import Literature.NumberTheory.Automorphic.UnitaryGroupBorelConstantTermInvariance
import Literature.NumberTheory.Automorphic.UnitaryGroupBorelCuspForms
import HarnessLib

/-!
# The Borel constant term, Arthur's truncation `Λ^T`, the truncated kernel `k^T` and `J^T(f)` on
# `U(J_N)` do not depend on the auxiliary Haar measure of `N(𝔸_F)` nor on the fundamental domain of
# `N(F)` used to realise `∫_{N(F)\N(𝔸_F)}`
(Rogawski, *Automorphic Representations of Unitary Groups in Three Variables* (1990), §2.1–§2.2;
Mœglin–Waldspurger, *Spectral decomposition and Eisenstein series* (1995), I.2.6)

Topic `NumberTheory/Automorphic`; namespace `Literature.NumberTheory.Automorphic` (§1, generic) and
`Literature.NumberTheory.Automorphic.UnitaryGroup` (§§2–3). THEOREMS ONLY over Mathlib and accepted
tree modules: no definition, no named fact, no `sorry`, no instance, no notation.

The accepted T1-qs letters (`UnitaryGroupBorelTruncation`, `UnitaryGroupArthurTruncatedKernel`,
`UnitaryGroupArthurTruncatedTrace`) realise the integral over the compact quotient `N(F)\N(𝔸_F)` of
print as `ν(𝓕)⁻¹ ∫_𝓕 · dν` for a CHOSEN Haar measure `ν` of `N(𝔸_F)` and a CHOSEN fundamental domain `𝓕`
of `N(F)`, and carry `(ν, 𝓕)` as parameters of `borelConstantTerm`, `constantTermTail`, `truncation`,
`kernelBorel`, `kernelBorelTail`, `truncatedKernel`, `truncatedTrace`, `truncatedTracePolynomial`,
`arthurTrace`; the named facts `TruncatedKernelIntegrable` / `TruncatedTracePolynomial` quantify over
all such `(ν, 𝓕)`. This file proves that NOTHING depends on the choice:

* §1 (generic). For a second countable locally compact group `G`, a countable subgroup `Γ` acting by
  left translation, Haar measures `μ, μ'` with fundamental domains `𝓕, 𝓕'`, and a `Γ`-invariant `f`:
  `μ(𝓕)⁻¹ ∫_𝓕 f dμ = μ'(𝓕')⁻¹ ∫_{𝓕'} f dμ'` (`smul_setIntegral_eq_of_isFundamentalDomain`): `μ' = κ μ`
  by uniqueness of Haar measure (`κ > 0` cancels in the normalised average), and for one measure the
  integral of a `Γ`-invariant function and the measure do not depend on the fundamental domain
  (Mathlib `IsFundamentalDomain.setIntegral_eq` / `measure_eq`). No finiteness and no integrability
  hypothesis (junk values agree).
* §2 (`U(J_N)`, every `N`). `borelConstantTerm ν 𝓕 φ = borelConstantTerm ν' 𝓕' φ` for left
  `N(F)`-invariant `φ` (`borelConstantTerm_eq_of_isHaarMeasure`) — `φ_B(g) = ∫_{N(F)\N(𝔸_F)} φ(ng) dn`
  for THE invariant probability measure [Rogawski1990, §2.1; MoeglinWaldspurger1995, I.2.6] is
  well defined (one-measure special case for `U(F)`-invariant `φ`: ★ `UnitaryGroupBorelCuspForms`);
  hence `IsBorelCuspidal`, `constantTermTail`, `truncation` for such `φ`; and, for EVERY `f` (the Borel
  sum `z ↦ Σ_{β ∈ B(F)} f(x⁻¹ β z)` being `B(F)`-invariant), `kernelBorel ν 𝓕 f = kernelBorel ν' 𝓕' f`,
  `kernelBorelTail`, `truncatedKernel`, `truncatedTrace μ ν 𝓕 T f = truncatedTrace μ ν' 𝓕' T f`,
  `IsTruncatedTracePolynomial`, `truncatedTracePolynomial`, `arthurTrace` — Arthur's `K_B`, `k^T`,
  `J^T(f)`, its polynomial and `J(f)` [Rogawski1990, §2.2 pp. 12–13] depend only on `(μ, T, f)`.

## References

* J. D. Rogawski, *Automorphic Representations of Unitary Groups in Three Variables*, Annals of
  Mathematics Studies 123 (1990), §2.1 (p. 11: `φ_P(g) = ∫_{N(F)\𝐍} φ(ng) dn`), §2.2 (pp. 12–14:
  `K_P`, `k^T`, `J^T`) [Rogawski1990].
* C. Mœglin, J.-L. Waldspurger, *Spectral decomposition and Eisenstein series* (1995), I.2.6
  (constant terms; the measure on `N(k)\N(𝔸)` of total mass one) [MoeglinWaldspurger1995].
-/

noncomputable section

* * *

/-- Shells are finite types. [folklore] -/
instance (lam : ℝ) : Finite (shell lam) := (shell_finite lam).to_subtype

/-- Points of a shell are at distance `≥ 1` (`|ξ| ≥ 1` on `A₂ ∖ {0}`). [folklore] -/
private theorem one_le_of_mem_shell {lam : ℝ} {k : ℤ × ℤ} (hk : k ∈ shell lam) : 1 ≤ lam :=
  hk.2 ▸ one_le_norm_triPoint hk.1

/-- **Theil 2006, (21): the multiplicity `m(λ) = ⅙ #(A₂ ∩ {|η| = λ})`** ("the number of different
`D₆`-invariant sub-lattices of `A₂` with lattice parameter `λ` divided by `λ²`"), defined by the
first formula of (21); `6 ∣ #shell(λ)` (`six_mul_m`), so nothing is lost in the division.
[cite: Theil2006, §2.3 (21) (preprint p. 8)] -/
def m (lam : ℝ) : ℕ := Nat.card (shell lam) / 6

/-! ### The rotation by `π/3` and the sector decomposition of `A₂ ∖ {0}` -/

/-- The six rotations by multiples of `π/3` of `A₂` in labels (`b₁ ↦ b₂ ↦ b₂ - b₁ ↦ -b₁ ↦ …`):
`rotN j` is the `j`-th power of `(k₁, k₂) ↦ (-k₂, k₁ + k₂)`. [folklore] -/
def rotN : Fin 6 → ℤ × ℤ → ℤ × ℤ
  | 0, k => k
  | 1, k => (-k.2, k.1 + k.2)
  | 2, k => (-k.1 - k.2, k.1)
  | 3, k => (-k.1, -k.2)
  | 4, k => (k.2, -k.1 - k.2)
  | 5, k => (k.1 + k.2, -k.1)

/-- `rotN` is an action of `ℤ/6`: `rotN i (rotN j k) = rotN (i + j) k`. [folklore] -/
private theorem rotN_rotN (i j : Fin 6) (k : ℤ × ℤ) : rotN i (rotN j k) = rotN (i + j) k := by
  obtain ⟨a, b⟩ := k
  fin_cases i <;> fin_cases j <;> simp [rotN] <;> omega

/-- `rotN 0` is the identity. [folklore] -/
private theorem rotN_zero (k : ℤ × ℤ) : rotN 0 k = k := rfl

* * *

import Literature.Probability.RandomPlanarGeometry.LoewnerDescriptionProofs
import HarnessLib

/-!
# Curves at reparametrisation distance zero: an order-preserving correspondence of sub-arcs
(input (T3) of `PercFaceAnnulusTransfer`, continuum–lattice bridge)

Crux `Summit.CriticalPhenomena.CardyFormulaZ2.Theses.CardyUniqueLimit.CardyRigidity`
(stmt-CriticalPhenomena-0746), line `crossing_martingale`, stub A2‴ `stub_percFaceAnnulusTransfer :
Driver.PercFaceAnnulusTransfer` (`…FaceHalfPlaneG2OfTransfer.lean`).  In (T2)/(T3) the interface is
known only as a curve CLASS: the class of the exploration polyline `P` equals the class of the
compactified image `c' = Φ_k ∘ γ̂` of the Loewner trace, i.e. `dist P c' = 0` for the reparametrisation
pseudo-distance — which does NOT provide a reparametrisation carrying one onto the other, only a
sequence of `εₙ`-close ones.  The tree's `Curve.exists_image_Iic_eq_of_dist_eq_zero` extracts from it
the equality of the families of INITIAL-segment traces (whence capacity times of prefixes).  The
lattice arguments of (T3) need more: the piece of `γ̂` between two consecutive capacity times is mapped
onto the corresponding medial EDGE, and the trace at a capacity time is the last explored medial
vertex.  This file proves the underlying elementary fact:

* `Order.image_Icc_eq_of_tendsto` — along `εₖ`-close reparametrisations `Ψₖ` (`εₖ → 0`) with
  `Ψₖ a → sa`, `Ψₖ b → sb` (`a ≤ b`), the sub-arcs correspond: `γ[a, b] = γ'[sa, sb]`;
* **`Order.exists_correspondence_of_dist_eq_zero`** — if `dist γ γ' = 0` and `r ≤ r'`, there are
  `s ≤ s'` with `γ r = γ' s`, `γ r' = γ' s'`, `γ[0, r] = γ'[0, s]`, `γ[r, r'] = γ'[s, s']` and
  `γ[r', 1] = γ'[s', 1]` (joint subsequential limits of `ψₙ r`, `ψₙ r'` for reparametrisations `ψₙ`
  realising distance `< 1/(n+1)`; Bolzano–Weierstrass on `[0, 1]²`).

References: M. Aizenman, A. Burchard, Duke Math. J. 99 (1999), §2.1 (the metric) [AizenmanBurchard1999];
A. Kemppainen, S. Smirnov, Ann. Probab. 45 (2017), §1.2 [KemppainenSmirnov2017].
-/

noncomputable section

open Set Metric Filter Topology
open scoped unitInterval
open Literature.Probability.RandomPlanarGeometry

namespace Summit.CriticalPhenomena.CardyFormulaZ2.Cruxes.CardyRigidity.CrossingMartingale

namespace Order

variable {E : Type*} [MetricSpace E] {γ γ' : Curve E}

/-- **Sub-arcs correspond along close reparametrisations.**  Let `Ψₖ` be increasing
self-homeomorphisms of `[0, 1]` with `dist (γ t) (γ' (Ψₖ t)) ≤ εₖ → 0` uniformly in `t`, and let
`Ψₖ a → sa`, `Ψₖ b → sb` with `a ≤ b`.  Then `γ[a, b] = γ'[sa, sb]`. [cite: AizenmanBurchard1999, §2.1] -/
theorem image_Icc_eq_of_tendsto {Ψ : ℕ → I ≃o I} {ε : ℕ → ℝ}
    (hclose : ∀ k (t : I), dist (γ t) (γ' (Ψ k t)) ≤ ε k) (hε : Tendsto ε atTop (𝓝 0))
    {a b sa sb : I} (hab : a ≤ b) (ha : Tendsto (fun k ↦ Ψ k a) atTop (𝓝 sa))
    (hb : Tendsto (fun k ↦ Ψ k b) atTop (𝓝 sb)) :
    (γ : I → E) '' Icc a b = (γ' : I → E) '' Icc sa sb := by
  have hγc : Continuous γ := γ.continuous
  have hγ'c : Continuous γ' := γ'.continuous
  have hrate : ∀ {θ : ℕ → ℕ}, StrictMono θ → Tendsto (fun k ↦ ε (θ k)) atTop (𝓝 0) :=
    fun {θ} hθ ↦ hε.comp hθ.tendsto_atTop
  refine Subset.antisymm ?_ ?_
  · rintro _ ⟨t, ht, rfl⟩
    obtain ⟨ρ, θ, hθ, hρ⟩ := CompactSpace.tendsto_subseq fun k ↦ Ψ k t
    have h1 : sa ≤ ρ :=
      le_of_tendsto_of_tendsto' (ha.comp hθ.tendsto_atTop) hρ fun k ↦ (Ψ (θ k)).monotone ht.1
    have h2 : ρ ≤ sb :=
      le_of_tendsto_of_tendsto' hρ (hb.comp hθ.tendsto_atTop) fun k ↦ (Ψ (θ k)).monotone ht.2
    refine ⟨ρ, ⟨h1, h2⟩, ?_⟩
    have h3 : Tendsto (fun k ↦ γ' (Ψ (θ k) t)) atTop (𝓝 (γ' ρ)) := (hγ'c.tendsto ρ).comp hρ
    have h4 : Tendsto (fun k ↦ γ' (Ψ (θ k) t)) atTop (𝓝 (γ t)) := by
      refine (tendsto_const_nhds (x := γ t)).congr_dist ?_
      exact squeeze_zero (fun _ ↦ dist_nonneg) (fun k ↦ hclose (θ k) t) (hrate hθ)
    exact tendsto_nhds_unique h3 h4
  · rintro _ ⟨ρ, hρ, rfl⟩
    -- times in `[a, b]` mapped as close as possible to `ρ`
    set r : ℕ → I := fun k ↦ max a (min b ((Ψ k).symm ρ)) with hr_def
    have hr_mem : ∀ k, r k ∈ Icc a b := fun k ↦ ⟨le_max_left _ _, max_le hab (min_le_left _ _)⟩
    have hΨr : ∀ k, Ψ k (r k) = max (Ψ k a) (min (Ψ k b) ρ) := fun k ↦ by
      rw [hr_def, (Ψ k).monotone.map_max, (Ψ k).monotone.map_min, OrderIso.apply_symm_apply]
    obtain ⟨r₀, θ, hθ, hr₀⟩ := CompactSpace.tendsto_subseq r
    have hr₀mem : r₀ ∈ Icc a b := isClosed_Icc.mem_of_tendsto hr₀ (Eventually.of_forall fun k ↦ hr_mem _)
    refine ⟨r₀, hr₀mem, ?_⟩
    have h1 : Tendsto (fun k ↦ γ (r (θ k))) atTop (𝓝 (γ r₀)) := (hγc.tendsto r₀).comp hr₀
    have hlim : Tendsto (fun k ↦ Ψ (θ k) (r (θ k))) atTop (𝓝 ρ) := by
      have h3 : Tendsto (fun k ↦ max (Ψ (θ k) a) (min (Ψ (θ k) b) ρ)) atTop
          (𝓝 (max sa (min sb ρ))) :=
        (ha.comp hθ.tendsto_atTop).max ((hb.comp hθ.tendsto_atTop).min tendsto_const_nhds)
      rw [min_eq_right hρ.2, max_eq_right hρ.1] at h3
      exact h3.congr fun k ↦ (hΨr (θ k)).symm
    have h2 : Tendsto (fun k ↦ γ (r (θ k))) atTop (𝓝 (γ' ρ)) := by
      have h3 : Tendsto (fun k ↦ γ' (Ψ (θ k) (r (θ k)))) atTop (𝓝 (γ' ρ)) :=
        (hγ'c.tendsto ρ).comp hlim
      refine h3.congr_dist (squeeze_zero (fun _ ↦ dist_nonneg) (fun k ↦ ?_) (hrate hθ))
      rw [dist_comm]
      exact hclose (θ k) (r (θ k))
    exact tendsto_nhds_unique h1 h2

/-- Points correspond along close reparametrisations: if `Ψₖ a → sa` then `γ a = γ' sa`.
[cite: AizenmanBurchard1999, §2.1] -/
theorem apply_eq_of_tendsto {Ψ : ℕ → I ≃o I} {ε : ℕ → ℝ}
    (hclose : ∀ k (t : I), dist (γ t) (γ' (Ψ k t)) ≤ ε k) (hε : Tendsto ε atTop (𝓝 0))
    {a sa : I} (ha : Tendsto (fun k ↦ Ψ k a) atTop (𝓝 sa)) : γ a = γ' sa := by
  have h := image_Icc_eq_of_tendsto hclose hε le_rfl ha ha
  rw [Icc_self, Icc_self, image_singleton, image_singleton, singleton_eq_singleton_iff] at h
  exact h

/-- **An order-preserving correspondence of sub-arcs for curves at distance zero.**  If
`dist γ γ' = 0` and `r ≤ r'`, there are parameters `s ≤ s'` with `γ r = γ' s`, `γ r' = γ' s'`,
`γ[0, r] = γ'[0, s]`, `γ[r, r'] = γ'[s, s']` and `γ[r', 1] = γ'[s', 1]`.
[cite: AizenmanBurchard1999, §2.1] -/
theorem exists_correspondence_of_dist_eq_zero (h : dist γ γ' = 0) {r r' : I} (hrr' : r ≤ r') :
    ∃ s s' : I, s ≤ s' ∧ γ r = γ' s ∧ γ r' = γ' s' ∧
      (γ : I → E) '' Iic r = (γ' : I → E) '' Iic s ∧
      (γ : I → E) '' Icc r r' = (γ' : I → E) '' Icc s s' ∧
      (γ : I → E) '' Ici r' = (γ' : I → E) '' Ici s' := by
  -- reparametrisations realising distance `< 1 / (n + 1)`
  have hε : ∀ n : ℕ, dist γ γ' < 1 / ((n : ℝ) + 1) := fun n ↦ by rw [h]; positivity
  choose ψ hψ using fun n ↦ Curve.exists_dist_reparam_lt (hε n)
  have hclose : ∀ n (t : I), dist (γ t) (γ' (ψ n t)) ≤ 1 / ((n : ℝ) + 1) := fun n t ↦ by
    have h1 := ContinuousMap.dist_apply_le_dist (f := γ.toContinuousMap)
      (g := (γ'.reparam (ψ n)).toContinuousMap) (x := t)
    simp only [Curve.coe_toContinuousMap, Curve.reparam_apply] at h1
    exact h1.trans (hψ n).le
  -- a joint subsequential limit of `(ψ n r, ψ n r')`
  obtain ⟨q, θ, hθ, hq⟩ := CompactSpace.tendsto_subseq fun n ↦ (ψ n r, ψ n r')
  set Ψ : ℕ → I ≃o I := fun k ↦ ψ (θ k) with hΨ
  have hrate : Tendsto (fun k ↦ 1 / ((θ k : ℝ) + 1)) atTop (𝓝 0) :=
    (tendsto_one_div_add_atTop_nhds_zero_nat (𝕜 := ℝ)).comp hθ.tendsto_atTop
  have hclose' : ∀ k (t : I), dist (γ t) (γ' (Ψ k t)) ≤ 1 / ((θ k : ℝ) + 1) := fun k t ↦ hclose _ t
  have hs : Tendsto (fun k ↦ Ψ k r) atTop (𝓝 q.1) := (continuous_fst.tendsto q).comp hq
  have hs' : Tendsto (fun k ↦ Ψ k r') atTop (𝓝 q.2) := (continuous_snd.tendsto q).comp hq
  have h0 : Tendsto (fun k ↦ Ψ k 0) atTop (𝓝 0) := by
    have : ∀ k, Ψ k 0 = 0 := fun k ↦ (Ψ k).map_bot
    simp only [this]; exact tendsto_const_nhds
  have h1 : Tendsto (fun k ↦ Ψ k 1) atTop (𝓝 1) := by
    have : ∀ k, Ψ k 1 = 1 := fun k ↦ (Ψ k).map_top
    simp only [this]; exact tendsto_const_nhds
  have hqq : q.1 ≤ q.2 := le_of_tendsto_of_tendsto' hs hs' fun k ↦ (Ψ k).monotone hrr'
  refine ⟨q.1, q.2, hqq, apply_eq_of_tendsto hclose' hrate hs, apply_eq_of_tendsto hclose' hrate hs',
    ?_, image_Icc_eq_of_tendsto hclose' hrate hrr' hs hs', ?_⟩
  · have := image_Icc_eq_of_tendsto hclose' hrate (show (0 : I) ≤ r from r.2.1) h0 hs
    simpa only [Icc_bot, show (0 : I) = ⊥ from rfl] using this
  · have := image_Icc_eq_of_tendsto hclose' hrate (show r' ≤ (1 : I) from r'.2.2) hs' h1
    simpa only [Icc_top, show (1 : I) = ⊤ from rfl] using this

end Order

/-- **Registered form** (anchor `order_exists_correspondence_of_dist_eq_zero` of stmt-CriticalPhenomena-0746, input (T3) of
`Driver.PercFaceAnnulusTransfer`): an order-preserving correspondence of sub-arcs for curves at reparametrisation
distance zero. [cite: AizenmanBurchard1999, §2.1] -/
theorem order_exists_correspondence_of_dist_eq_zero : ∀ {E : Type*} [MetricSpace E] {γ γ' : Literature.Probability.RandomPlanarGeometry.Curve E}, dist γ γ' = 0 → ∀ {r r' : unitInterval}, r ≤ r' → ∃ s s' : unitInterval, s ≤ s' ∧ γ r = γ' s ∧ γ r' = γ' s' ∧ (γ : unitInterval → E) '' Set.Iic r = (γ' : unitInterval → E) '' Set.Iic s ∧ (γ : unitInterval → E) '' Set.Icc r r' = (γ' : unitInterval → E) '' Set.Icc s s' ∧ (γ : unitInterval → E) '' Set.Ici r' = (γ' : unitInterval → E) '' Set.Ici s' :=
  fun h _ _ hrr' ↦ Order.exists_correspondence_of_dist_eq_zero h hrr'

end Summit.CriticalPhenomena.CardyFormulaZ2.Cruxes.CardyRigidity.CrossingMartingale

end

* * *

• Exercise objective
Read the entries and select each line where the word "file" is found.

• Task answer
all such `(ν, 𝓕)`. This file proves that NOTHING depends on the choice:
vertex.  This file proves the underlying elementary fact:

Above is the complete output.